Depending on how you look at it, that could be taken as a criticism of literate programming, to the extent you view it as “comprehensive documention” which slows down getting to “working software”.
So which is it? Is agile supportive, not supportive, or indifferent to literate programming? One insightful contributor to a Hacker News thread from 2015 put it well:
I don’t think literate programming is incompatible with the original agile manifesto, but I think it wouldn’t survive in what that seems to have turned into.

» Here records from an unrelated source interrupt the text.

import Summits.Ventures.ManinGamma.GLCore
import Summits.Ventures.ManinGamma.GLCoreCoprime

/-!
# Theorem GL (full statement): `Γ₁(N)` is generated by its parabolic elements together with any `Γ(M)`, `N ∣ M`

Blind cell `pub-manin-gamma0`, seat p3 (generation 2).  Paper reference: `proofs/GL_congruence_kernel_p3.md`, Theorem GL
(= Fricke–Wohlfahrt, as quoted in Stevens 1989, p. 82).  We prove, for every `N ≥ 1`, every `M ≥ 1` with `N ∣ M`, and every
subgroup `P ≤ SL(2,ℤ)` containing all elements of `Γ₁(N)` of trace `2` (the parabolic = unipotent elements of `Γ₁(N)`, and `1`):

  `Γ₁(N) ≤ P ⊔ Γ(M)`   (`Gamma1_le_sup_Gamma`),

and the corollary used by the route (GL-a): a subgroup containing some `Γ(M)`, `M ≥ 1`, and all trace-2 elements of `Γ₁(N)`
contains `Γ₁(N)` (`Gamma1_le_of_Gamma_le`).  The proof is the induction of the paper: the finite cores are
`ManinGamma.GLCore.mem_closure_unipotent` (step `M' ↦ M'p` with `p ∣ M'`) and
`ManinGamma.GLCoreB.mem_closure_unipotent_coprime` (step with `p ∤ M'`), applied with `N` replaced by `M'`.
Only Mathlib and the two cell files above are imported; no definitions are introduced.
-/

namespace ManinGamma
namespace GLFull

open Matrix
open scoped MatrixGroups

/-- The reduction map `SL(2,ℤ) → SL(2, ℤ/mℤ)` on entries. -/
theorem red_apply (m : ℕ) (γ : SL(2, ℤ)) (i j : Fin 2) :
    ((Matrix.SpecialLinearGroup.map (Int.castRingHom (ZMod m)) γ : SL(2, ZMod m)) :
      Matrix (Fin 2) (Fin 2) (ZMod m)) i j = ((γ i j : ℤ) : ZMod m) := by
  simp

/-- `Γ(M') ≤ Γ(M)` when `M ∣ M'`. -/
theorem Gamma_le_Gamma_of_dvd {M M' : ℕ} (h : M ∣ M') :
    CongruenceSubgroup.Gamma M' ≤ CongruenceSubgroup.Gamma M := by
  intro γ hγ
  rw [CongruenceSubgroup.Gamma_mem] at hγ ⊢
  obtain ⟨h₁, h₂, h₃, h₄⟩ := hγ
  have key : ∀ x : ℤ, ∀ y : ℕ, ((x : ℤ) : ZMod M') = (y : ZMod M') → ((x : ℤ) : ZMod M) = (y : ZMod M) := by
    intro x y hxy
    have e := congrArg (ZMod.castHom h (ZMod M)) hxy
    rwa [map_intCast, map_natCast] at e
  refine ⟨?_, ?_, ?_, ?_⟩
  · simpa using key _ 1 (by simpa using h₁)
  · simpa using key _ 0 (by simpa using h₂)
  · simpa using key _ 0 (by simpa using h₃)
  · simpa using key _ 1 (by simpa using h₄)

/-- `Γ₁(M') ≤ Γ₁(N)` when `N ∣ M'`. -/
theorem Gamma1_le_Gamma1_of_dvd {N M' : ℕ} (h : N ∣ M') :
    CongruenceSubgroup.Gamma1 M' ≤ CongruenceSubgroup.Gamma1 N := by
  intro γ hγ
  rw [CongruenceSubgroup.Gamma1_mem] at hγ ⊢
  obtain ⟨h₁, h₂, h₃⟩ := hγ
  have key : ∀ x : ℤ, ∀ y : ℕ, ((x : ℤ) : ZMod M') = (y : ZMod M') → ((x : ℤ) : ZMod N) = (y : ZMod N) := by
    intro x y hxy
    have e := congrArg (ZMod.castHom h (ZMod N)) hxy
    rwa [map_intCast, map_natCast] at e
  refine ⟨?_, ?_, ?_⟩
  · simpa using key _ 1 (by simpa using h₁)
  · simpa using key _ 1 (by simpa using h₂)
  · simpa using key _ 0 (by simpa using h₃)

/-- If two elements of `SL(2,ℤ)` have the same reduction modulo `m`, their quotient lies in `Γ(m)`. -/
theorem inv_mul_mem_Gamma_of_red_eq {m : ℕ} {π h : SL(2, ℤ)}
    (e : Matrix.SpecialLinearGroup.map (Int.castRingHom (ZMod m)) π =
      Matrix.SpecialLinearGroup.map (Int.castRingHom (ZMod m)) h) :
    π⁻¹ * h ∈ CongruenceSubgroup.Gamma m := by
  rw [CongruenceSubgroup.Gamma_mem', map_mul, map_inv, e, inv_mul_cancel]

/-- An integer congruent to `r` mod `M'` is `r + M'·a`; cast to `ℤ/mℤ`. -/
theorem exists_eq_add_mul_of_cast_eq {M' : ℕ} (m : ℕ) (x r : ℤ) (hx : ((x : ℤ) : ZMod M') = (r : ZMod M')) :
    ∃ a : ZMod m, ((x : ℤ) : ZMod m) = (r : ZMod m) + (M' : ZMod m) * a := by
  have h0 : (((x - r : ℤ)) : ZMod M') = 0 := by push_cast; rw [hx, sub_self]
  obtain ⟨k, hk⟩ := (ZMod.intCast_zmod_eq_zero_iff_dvd (x - r) M').mp h0
  refine ⟨(k : ZMod m), ?_⟩
  have : x = r + (M' : ℤ) * k := by linarith
  rw [this]; push_cast; ring

/-- The base case `M = N`: `Γ₁(N) ≤ P ⊔ Γ(N)` (reduce by a power of `T`). -/
theorem base_case {N : ℕ} (P : Subgroup SL(2, ℤ))
    (hP : ∀ γ : SL(2, ℤ), γ ∈ CongruenceSubgroup.Gamma1 N → (γ : Matrix (Fin 2) (Fin 2) ℤ).trace = 2 → γ ∈ P)
    (γ : SL(2, ℤ)) (hγ : γ ∈ CongruenceSubgroup.Gamma1 N) :
    ∃ π ∈ P, π⁻¹ * γ ∈ CongruenceSubgroup.Gamma N := by
  have hT : ModularGroup.T ∈ P := by
    refine hP _ ((CongruenceSubgroup.Gamma1_mem N _).mpr ?_) ?_
    · simp [ModularGroup.coe_T]
    · rw [ModularGroup.coe_T, Matrix.trace_fin_two]; simp
  refine ⟨ModularGroup.T ^ ((γ 0 1 : ℤ)), Subgroup.zpow_mem _ hT _, ?_⟩
  rw [CongruenceSubgroup.Gamma1_mem] at hγ
  obtain ⟨h₁, h₂, h₃⟩ := hγ
  rw [CongruenceSubgroup.Gamma_mem]
  have hcoe : ((ModularGroup.T ^ ((γ 0 1 : ℤ)))⁻¹ * γ : SL(2, ℤ)).1 =
      !![(γ 0 0 : ℤ) - (γ 0 1 : ℤ) * (γ 1 0 : ℤ), (γ 0 1 : ℤ) - (γ 0 1 : ℤ) * (γ 1 1 : ℤ);
         (γ 1 0 : ℤ), (γ 1 1 : ℤ)] := by
    rw [← _root_.zpow_neg, Matrix.SpecialLinearGroup.coe_mul, ModularGroup.coe_T_zpow]
    ext i j
    fin_cases i <;> fin_cases j <;> simp [Matrix.mul_apply, Fin.sum_univ_two] <;> ring
  have e : ∀ i j : Fin 2, (((ModularGroup.T ^ ((γ 0 1 : ℤ)))⁻¹ * γ : SL(2, ℤ)) i j : ℤ) =
      !![(γ 0 0 : ℤ) - (γ 0 1 : ℤ) * (γ 1 0 : ℤ), (γ 0 1 : ℤ) - (γ 0 1 : ℤ) * (γ 1 1 : ℤ);
         (γ 1 0 : ℤ), (γ 1 1 : ℤ)] i j := by
    intro i j; rw [← hcoe]
  refine ⟨?_, ?_, ?_, ?_⟩
  · rw [e]; simp only [Matrix.of_apply, Matrix.cons_val', Matrix.cons_val_zero, Matrix.cons_val_fin_one]
    push_cast; rw [h₁, h₃]; ring
  · rw [e]; simp only [Matrix.of_apply, Matrix.cons_val', Matrix.cons_val_zero, Matrix.cons_val_one,
      Matrix.cons_val_fin_one]
    push_cast; rw [h₂]; ring
  · rw [e]; simp only [Matrix.of_apply, Matrix.cons_val', Matrix.cons_val_zero, Matrix.cons_val_one,
      Matrix.cons_val_fin_one]
    exact h₃
  · rw [e]; simp only [Matrix.of_apply, Matrix.cons_val', Matrix.cons_val_one, Matrix.cons_val_fin_one]
    exact h₂


/-- The induction step `M' ↦ M'·p`: an element of `Γ(M')` (`N ∣ M'`) is, modulo `Γ(M' p)`, a product of parabolic
elements of `Γ₁(N)`.  Uses the two finite cores with `N` replaced by `M'`. -/
theorem step {N M' : ℕ} (p : ℕ) (hp : p.Prime) (hNM' : N ∣ M') (hM' : 0 < M') (P : Subgroup SL(2, ℤ))
    (hP : ∀ γ : SL(2, ℤ), γ ∈ CongruenceSubgroup.Gamma1 N → (γ : Matrix (Fin 2) (Fin 2) ℤ).trace = 2 → γ ∈ P)
    (h : SL(2, ℤ)) (hh : h ∈ CongruenceSubgroup.Gamma M') :
    ∃ π ∈ P, π⁻¹ * h ∈ CongruenceSubgroup.Gamma (M' * p) := by
  haveI : NeZero M' := ⟨hM'.ne'⟩
  haveI : Fact p.Prime := ⟨hp⟩
  haveI : NeZero (M' * p) := ⟨Nat.mul_ne_zero hM'.ne' hp.ne_zero⟩
  obtain ⟨T, V, U, hT, hV, hU⟩ := GLCore.unipotent_generators_exist (M' : ℤ)
  -- the three lifts are parabolic elements of Γ₁(M') ≤ Γ₁(N), hence lie in P
  have memP : ∀ A : SL(2, ℤ), ((A : Matrix (Fin 2) (Fin 2) ℤ) = !![1, 1; 0, 1] ∨
      (A : Matrix (Fin 2) (Fin 2) ℤ) = !![1, 0; (M' : ℤ), 1] ∨
      (A : Matrix (Fin 2) (Fin 2) ℤ) = !![1 + (M' : ℤ), (M' : ℤ); -(M' : ℤ), 1 - (M' : ℤ)]) → A ∈ P := by
    intro A hA
    obtain ⟨h1, h2⟩ := GLCore.unipotent_lifts_mem_Gamma1 M' A hA
    exact hP A (Gamma1_le_Gamma1_of_dvd hNM' h1) h2
  have hTP : T ∈ P := memP T (Or.inl hT)
  have hVP : V ∈ P := memP V (Or.inr (Or.inl hV))
  have hUP : U ∈ P := memP U (Or.inr (Or.inr hU))
  -- reductions modulo M' p
  have hT' : ((Matrix.SpecialLinearGroup.map (Int.castRingHom (ZMod (M' * p))) T : SL(2, ZMod (M' * p))) :
      Matrix (Fin 2) (Fin 2) (ZMod (M' * p))) = !![1, 1; 0, 1] := by
    rw [Matrix.SpecialLinearGroup.map_apply_coe, hT]
    ext i j; fin_cases i <;> fin_cases j <;> simp
  have hV' : ((Matrix.SpecialLinearGroup.map (Int.castRingHom (ZMod (M' * p))) V : SL(2, ZMod (M' * p))) :
      Matrix (Fin 2) (Fin 2) (ZMod (M' * p))) = !![1, 0; ((M' : ℕ) : ZMod (M' * p)), 1] := by
    rw [Matrix.SpecialLinearGroup.map_apply_coe, hV]
    ext i j; fin_cases i <;> fin_cases j <;> simp
  have hU' : ((Matrix.SpecialLinearGroup.map (Int.castRingHom (ZMod (M' * p))) U : SL(2, ZMod (M' * p))) :
      Matrix (Fin 2) (Fin 2) (ZMod (M' * p))) =
      !![1 + ((M' : ℕ) : ZMod (M' * p)), ((M' : ℕ) : ZMod (M' * p)); -((M' : ℕ) : ZMod (M' * p)),
        1 - ((M' : ℕ) : ZMod (M' * p))] := by
    rw [Matrix.SpecialLinearGroup.map_apply_coe, hU]
    ext i j; fin_cases i <;> fin_cases j <;> simp
  -- entries of the reduction of h
  rw [CongruenceSubgroup.Gamma_mem] at hh
  obtain ⟨e₁, -, e₃, e₄⟩ := hh
  obtain ⟨a, ha⟩ := exists_eq_add_mul_of_cast_eq (M' := M') (M' * p) (h 0 0 : ℤ) 1 (by simpa using e₁)
  obtain ⟨c, hc⟩ := exists_eq_add_mul_of_cast_eq (M' := M') (M' * p) (h 1 0 : ℤ) 0 (by simpa using e₃)
  obtain ⟨d, hd⟩ := exists_eq_add_mul_of_cast_eq (M' := M') (M' * p) (h 1 1 : ℤ) 1 (by simpa using e₄)
  have h₀₀ : ((Matrix.SpecialLinearGroup.map (Int.castRingHom (ZMod (M' * p))) h : SL(2, ZMod (M' * p))) :
      Matrix (Fin 2) (Fin 2) (ZMod (M' * p))) 0 0 = 1 + ((M' : ℕ) : ZMod (M' * p)) * a := by
    rw [red_apply, ha]; push_cast; ring
  have h₀₁ : ((Matrix.SpecialLinearGroup.map (Int.castRingHom (ZMod (M' * p))) h : SL(2, ZMod (M' * p))) :
      Matrix (Fin 2) (Fin 2) (ZMod (M' * p))) 0 1 = ((h 0 1 : ℤ) : ZMod (M' * p)) := red_apply _ _ _ _
  have h₁₀ : ((Matrix.SpecialLinearGroup.map (Int.castRingHom (ZMod (M' * p))) h : SL(2, ZMod (M' * p))) :
      Matrix (Fin 2) (Fin 2) (ZMod (M' * p))) 1 0 = ((M' : ℕ) : ZMod (M' * p)) * c := by
    rw [red_apply, hc]; push_cast; ring
  have h₁₁ : ((Matrix.SpecialLinearGroup.map (Int.castRingHom (ZMod (M' * p))) h : SL(2, ZMod (M' * p))) :
      Matrix (Fin 2) (Fin 2) (ZMod (M' * p))) 1 1 = 1 + ((M' : ℕ) : ZMod (M' * p)) * d := by
    rw [red_apply, hd]; push_cast; ring
  -- the finite core: the reduction of h lies in the image of P
  have hmem : Matrix.SpecialLinearGroup.map (Int.castRingHom (ZMod (M' * p))) h ∈
      P.map (Matrix.SpecialLinearGroup.map (Int.castRingHom (ZMod (M' * p)))) := by
    by_cases hpM : p ∣ M'
    · have hsq : ((M' : ℕ) : ZMod (M' * p)) * ((M' : ℕ) : ZMod (M' * p)) = 0 := by
        obtain ⟨q, hq⟩ := hpM
        have h0 : ((M' * p : ℕ) : ZMod (M' * p)) = 0 := ZMod.natCast_self _
        have : ((M' : ℕ) : ZMod (M' * p)) * ((M' : ℕ) : ZMod (M' * p)) =
            ((M' * p : ℕ) : ZMod (M' * p)) * (q : ZMod (M' * p)) := by
          conv_lhs => rw [show ((M' : ℕ) : ZMod (M' * p)) * ((M' : ℕ) : ZMod (M' * p)) =
            ((M' : ℕ) : ZMod (M' * p)) * ((p * q : ℕ) : ZMod (M' * p)) by rw [← hq]]
          push_cast; ring
        rw [this, h0, zero_mul]
      have key := GLCore.mem_closure_unipotent (m := M' * p) ((M' : ℕ) : ZMod (M' * p)) hsq _ _ _ _
        hT' hV' hU' a _ c d h₀₀ h₀₁ h₁₀ h₁₁
      refine (Subgroup.closure_le _).mpr ?_ key
      intro x hx
      simp only [Set.mem_insert_iff, Set.mem_singleton_iff] at hx
      rcases hx with rfl | rfl | rfl
      · exact Subgroup.mem_map_of_mem _ hTP
      · exact Subgroup.mem_map_of_mem _ hVP
      · exact Subgroup.mem_map_of_mem _ hUP
    · have key := GLCoreB.mem_closure_unipotent_coprime (N := M') (p := p) hpM _ _ _
        hT' hV' a _ c d h₀₀ h₀₁ h₁₀ h₁₁
      refine (Subgroup.closure_le _).mpr ?_ key
      intro x hx
      simp only [Set.mem_insert_iff, Set.mem_singleton_iff] at hx
      rcases hx with rfl | rfl
      · exact Subgroup.mem_map_of_mem _ hTP
      · exact Subgroup.mem_map_of_mem _ hVP
  obtain ⟨π, hπP, hπ⟩ := Subgroup.mem_map.mp hmem
  exact ⟨π, hπP, inv_mul_mem_Gamma_of_red_eq hπ⟩

/-- The induction on `k = M/N`: every element of `Γ₁(N)` is, modulo `Γ(N k)`, an element of `P`. -/
theorem exists_mem_inv_mul_mem_Gamma {N : ℕ} (hN : 0 < N) (P : Subgroup SL(2, ℤ))
    (hP : ∀ γ : SL(2, ℤ), γ ∈ CongruenceSubgroup.Gamma1 N → (γ : Matrix (Fin 2) (Fin 2) ℤ).trace = 2 → γ ∈ P)
    (k : ℕ) (hk : 0 < k) (γ : SL(2, ℤ)) (hγ : γ ∈ CongruenceSubgroup.Gamma1 N) :
    ∃ π ∈ P, π⁻¹ * γ ∈ CongruenceSubgroup.Gamma (N * k) := by
  induction k using Nat.strong_induction_on generalizing γ with
  | _ k ih =>
    by_cases hk1 : k = 1
    · subst hk1
      rw [mul_one]
      exact base_case P hP γ hγ
    · obtain ⟨p, hpdef⟩ : ∃ p, p = Nat.minFac k := ⟨_, rfl⟩
      have hp : p.Prime := hpdef ▸ Nat.minFac_prime hk1
      obtain ⟨k', hk'⟩ : p ∣ k := hpdef ▸ Nat.minFac_dvd k
      have hk'pos : 0 < k' := by
        rcases Nat.eq_zero_or_pos k' with h0 | h0
        · rw [h0, mul_zero] at hk'; omega
        · exact h0
      have hk'lt : k' < k := by
        have := mul_lt_mul_of_pos_right hp.one_lt hk'pos
        rw [one_mul] at this
        omega
      obtain ⟨π₁, hπ₁P, hh⟩ := ih k' hk'lt hk'pos γ hγ
      obtain ⟨π₂, hπ₂P, hh₂⟩ :=
        step p hp (dvd_mul_right N k') (Nat.mul_pos hN hk'pos) P hP (π₁⁻¹ * γ) hh
      refine ⟨π₁ * π₂, P.mul_mem hπ₁P hπ₂P, ?_⟩
      have e : N * k = N * k' * p := by rw [hk']; ring
      rw [e]
      simpa only [_root_.mul_inv_rev, mul_assoc] using hh₂

/-- **Theorem GL.**  Let `N, M ≥ 1` with `N ∣ M`, and let `P ≤ SL(2,ℤ)` be any subgroup containing every element of `Γ₁(N)` of
trace `2` (i.e. `1` and the parabolic elements of `Γ₁(N)`).  Then `Γ₁(N) ≤ P ⊔ Γ(M)`. -/
theorem Gamma1_le_sup_Gamma {N M : ℕ} (hN : 0 < N) (hM : 0 < M) (hNM : N ∣ M) (P : Subgroup SL(2, ℤ))
    (hP : ∀ γ : SL(2, ℤ), γ ∈ CongruenceSubgroup.Gamma1 N → (γ : Matrix (Fin 2) (Fin 2) ℤ).trace = 2 → γ ∈ P) :
    CongruenceSubgroup.Gamma1 N ≤ P ⊔ CongruenceSubgroup.Gamma M := by
  obtain ⟨k, rfl⟩ := hNM
  have hk : 0 < k := Nat.pos_of_ne_zero (by rintro rfl; simp at hM)
  intro γ hγ
  obtain ⟨π, hπ, hrest⟩ := exists_mem_inv_mul_mem_Gamma hN P hP k hk γ hγ
  have e : γ = π * (π⁻¹ * γ) := by rw [mul_inv_cancel_left]
  rw [e]
  exact Subgroup.mul_mem_sup hπ hrest

/-- **Theorem GL, closure form.**  `Γ₁(N)` is contained in (indeed equal to) the subgroup generated by its trace-2 elements
together with `Γ(M)`, for every `M ≥ 1` divisible by `N`. -/
theorem Gamma1_le_closure_parabolic_sup_Gamma {N M : ℕ} (hN : 0 < N) (hM : 0 < M) (hNM : N ∣ M) :
    CongruenceSubgroup.Gamma1 N ≤
      Subgroup.closure {γ : SL(2, ℤ) | γ ∈ CongruenceSubgroup.Gamma1 N ∧ (γ : Matrix (Fin 2) (Fin 2) ℤ).trace = 2}
        ⊔ CongruenceSubgroup.Gamma M :=
  Gamma1_le_sup_Gamma hN hM hNM _ (fun _ h₁ h₂ => Subgroup.subset_closure ⟨h₁, h₂⟩)

/-- **Corollary GL-a.**  A subgroup of `SL(2,ℤ)` containing some principal congruence subgroup `Γ(M)` (`M ≥ 1`) and every
trace-2 element of `Γ₁(N)` (`N ≥ 1`) contains `Γ₁(N)`.  (In the route: a congruence subgroup containing all parabolic elements
of `Γ₀(N)` contains `Γ₁(N)`, since trace-2 elements of `Γ₁(N) ≤ Γ₀(N)` other than `1` are parabolic.) -/
theorem Gamma1_le_of_Gamma_le {N M : ℕ} (hN : 0 < N) (hM : 0 < M) (Γ' : Subgroup SL(2, ℤ))
    (hΓ : CongruenceSubgroup.Gamma M ≤ Γ')
    (hpar : ∀ γ : SL(2, ℤ), γ ∈ CongruenceSubgroup.Gamma1 N → (γ : Matrix (Fin 2) (Fin 2) ℤ).trace = 2 → γ ∈ Γ') :
    CongruenceSubgroup.Gamma1 N ≤ Γ' := by
  have h1 := Gamma1_le_sup_Gamma hN (Nat.mul_pos hN hM) (dvd_mul_right N M) Γ' hpar
  have h2 : CongruenceSubgroup.Gamma (N * M) ≤ Γ' := (Gamma_le_Gamma_of_dvd (dvd_mul_left M N)).trans hΓ
  exact h1.trans (sup_le le_rfl h2)

/-- **Corollary GL-a, `Γ₀(N)` form.**  A subgroup containing `Γ(M)` (`M ≥ 1`) and every trace-2 element of `Γ₀(N)` contains
`Γ₁(N)`. -/
theorem Gamma1_le_of_Gamma_le' {N M : ℕ} (hN : 0 < N) (hM : 0 < M) (Γ' : Subgroup SL(2, ℤ))
    (hΓ : CongruenceSubgroup.Gamma M ≤ Γ')
    (hpar : ∀ γ : SL(2, ℤ), γ ∈ CongruenceSubgroup.Gamma0 N → (γ : Matrix (Fin 2) (Fin 2) ℤ).trace = 2 → γ ∈ Γ') :
    CongruenceSubgroup.Gamma1 N ≤ Γ' :=
  Gamma1_le_of_Gamma_le hN hM Γ' hΓ (fun γ h₁ h₂ => hpar γ (CongruenceSubgroup.Gamma1_in_Gamma0 N h₁) h₂)

end GLFull
end ManinGamma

This article is not about justifying, or criticizing, or commenting on the evolution of agile or scrum. Suffice it to say that moving toward literate programming is almost certainly going to require a change in mindset for the manager used to locking down features which are going to get shipped next Tuesday or else, or getting evaluated on whether or not they are shipped.
The demise of program design
Literate programming is about expressing, and communicating program design, in addition to individual pieces of code. (As such, it is also a great way to share, review, and collaborate on designs.) By “program design”, we refer to internal design — the structure of the modules and components that make up the piece of solution, and their interfaces with each other and the outside world.
Unfortunately, the past decades have seen an inexorable decline in the practice of internal design. Far too many programmers these days believe that the first step in software is to sit down right away in front of the computer and start typing code, instead of first thinking, which is what program design is about. It’s also hard to do too much thinking or internal design when your manager is breathing down your neck about the release next Tuesday. It’s hard to get into an internal design mentality when none of your co-workers, or engineering managers who should know better, care about it or even know how to do it. A generation of programmers who have learned to program by copying and pasting fragments of jQuery is not suddenly going to adopt an internal design mentality.
Literate programming has the potential to stand in an interesting feedback loop with a revival in internal design. It can both benefit from a greater focus on internal design; and by its very nature, can contribute to that focus.
A modular world
In days of yore, monolithic programs were the rule, going all the way back to the 1000-card deck of punched cards that made up your FORTRAN program. Programming languages and development environments did not support breaking systems down into modules, or communiation among modules, at least not to the extend we know today. Literate programming as we know it has never really addressed the modularization of the world. How did individual literate programs relate to each other, or refer to each other? Literate programs like TeX appear to have been basically been one monstrous file, perhaps with simple inclusion mechanisms, which when “woven” turned into the TeX book.
A successful, modern incarnation of literate programming is going to have to fully support our current module-based world.
This article has been about the reasons for literate programming not taking off — some old reasons and some new reasons. However, I believe that none of these barriers are impossible to overcome, and in fact that we need literate programming today more than we ever had. In the next installment in this series, I will present my scenarios for the future of literate programming.